#### INFORMATION PROVIDED
"""

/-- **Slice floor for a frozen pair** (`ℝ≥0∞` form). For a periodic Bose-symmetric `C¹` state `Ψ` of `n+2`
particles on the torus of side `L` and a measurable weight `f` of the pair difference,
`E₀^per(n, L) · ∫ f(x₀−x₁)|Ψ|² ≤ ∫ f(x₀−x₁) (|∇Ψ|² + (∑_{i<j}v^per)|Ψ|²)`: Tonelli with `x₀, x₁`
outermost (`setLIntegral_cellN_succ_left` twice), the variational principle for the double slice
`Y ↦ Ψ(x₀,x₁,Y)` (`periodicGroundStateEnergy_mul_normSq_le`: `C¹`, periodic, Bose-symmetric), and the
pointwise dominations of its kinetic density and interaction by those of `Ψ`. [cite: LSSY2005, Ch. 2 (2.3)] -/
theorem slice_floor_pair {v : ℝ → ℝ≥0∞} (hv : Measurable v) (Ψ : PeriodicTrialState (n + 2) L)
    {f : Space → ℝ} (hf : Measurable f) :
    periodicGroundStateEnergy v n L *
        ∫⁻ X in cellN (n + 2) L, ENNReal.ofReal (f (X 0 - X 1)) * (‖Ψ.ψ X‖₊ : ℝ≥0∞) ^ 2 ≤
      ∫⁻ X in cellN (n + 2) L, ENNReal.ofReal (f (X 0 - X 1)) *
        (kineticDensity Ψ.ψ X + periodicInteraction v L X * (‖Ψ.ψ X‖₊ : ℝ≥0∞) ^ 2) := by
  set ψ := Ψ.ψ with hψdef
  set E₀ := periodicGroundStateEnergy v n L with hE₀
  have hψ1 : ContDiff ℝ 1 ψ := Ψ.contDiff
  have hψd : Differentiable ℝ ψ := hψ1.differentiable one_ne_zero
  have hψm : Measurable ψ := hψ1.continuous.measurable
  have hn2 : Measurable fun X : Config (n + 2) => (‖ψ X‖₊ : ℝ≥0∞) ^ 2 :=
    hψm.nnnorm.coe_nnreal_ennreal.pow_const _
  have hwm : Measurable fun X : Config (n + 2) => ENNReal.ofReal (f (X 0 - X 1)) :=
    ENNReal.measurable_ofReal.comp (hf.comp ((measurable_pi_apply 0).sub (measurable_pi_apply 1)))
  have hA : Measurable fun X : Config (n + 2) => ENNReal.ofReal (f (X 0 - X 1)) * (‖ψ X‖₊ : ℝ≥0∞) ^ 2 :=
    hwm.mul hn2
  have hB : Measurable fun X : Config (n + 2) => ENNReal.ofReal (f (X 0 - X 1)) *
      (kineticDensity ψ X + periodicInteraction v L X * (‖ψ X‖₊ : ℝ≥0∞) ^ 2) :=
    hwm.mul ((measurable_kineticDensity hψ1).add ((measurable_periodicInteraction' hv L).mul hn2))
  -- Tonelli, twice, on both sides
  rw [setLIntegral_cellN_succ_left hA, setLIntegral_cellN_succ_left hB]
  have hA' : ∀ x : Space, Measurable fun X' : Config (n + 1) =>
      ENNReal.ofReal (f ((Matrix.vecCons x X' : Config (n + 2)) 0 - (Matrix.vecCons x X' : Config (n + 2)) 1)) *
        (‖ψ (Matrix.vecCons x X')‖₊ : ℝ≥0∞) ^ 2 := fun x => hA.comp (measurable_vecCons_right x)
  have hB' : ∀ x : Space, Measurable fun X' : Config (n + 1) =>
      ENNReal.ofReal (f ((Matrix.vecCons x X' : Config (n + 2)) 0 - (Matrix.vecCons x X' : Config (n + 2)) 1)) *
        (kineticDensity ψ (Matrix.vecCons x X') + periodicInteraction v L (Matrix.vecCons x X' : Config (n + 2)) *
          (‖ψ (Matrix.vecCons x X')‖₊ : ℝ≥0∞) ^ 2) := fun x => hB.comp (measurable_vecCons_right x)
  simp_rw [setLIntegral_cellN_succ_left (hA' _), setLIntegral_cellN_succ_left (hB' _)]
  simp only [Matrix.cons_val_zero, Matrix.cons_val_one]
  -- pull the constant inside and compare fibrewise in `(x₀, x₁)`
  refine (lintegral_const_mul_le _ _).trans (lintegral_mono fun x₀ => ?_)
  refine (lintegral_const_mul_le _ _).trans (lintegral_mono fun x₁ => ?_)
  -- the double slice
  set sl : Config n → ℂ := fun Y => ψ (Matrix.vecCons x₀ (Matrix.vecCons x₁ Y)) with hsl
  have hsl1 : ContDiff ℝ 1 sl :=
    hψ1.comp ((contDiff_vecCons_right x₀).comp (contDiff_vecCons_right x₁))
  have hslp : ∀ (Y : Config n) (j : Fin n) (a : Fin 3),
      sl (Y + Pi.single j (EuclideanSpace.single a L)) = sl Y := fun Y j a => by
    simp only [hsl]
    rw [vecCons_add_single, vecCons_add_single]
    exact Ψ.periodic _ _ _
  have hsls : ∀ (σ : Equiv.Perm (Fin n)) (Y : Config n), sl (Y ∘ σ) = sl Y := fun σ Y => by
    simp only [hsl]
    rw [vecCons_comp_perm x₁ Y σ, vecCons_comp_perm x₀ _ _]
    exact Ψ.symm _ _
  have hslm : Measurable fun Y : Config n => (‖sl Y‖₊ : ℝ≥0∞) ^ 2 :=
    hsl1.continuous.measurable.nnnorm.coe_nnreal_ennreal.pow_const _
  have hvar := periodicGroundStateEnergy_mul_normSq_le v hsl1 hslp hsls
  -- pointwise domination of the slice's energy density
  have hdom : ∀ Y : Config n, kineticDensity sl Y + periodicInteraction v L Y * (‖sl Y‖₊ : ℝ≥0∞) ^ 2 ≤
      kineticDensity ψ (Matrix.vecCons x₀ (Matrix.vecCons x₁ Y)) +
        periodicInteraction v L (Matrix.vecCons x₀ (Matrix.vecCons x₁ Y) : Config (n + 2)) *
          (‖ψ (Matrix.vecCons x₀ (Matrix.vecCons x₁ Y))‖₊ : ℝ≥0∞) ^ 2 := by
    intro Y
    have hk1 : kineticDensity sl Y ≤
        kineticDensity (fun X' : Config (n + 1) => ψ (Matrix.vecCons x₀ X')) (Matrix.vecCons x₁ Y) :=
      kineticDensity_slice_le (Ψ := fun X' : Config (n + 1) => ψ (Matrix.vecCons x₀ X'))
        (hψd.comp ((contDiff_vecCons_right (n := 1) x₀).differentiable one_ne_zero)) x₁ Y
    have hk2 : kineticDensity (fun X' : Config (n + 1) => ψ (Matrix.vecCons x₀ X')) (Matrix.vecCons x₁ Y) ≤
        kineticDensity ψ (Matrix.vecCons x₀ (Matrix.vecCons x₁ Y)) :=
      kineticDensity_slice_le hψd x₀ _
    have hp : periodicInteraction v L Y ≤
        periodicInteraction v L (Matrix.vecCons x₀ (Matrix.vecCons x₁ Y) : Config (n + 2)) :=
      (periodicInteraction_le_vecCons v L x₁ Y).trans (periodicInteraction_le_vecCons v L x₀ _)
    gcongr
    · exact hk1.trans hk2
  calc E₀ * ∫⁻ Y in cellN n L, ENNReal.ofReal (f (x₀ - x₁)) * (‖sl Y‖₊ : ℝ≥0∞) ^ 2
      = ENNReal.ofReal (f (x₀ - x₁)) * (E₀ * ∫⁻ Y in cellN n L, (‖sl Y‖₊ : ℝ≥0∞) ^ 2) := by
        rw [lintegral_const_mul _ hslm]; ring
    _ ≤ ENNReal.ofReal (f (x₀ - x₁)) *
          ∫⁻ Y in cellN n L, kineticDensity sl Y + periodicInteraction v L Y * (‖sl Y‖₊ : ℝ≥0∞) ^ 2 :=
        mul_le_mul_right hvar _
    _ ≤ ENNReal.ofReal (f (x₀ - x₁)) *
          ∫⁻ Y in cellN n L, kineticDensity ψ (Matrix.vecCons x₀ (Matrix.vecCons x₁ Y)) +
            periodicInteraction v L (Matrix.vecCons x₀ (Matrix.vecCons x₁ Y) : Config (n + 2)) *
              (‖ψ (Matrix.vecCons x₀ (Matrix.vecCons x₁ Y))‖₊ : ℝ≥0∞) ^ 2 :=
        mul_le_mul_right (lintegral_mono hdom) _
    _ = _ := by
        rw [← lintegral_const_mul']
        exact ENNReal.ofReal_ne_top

"""

#### EXERCISE DETAILS
Begin with the line above that has "exact Ψ.periodic _ _ _" and continue through the line that has "have hslm : Measurable", setting each one down exactly. Stop there.

#### TASK SOLUTION
    exact Ψ.periodic _ _ _
  have hsls : ∀ (σ : Equiv.Perm (Fin n)) (Y : Config n), sl (Y ∘ σ) = sl Y := fun σ Y => by
    simp only [hsl]
    rw [vecCons_comp_perm x₁ Y σ, vecCons_comp_perm x₀ _ _]
    exact Ψ.symm _ _
  have hslm : Measurable fun Y : Config n => (‖sl Y‖₊ : ℝ≥0∞) ^ 2 :=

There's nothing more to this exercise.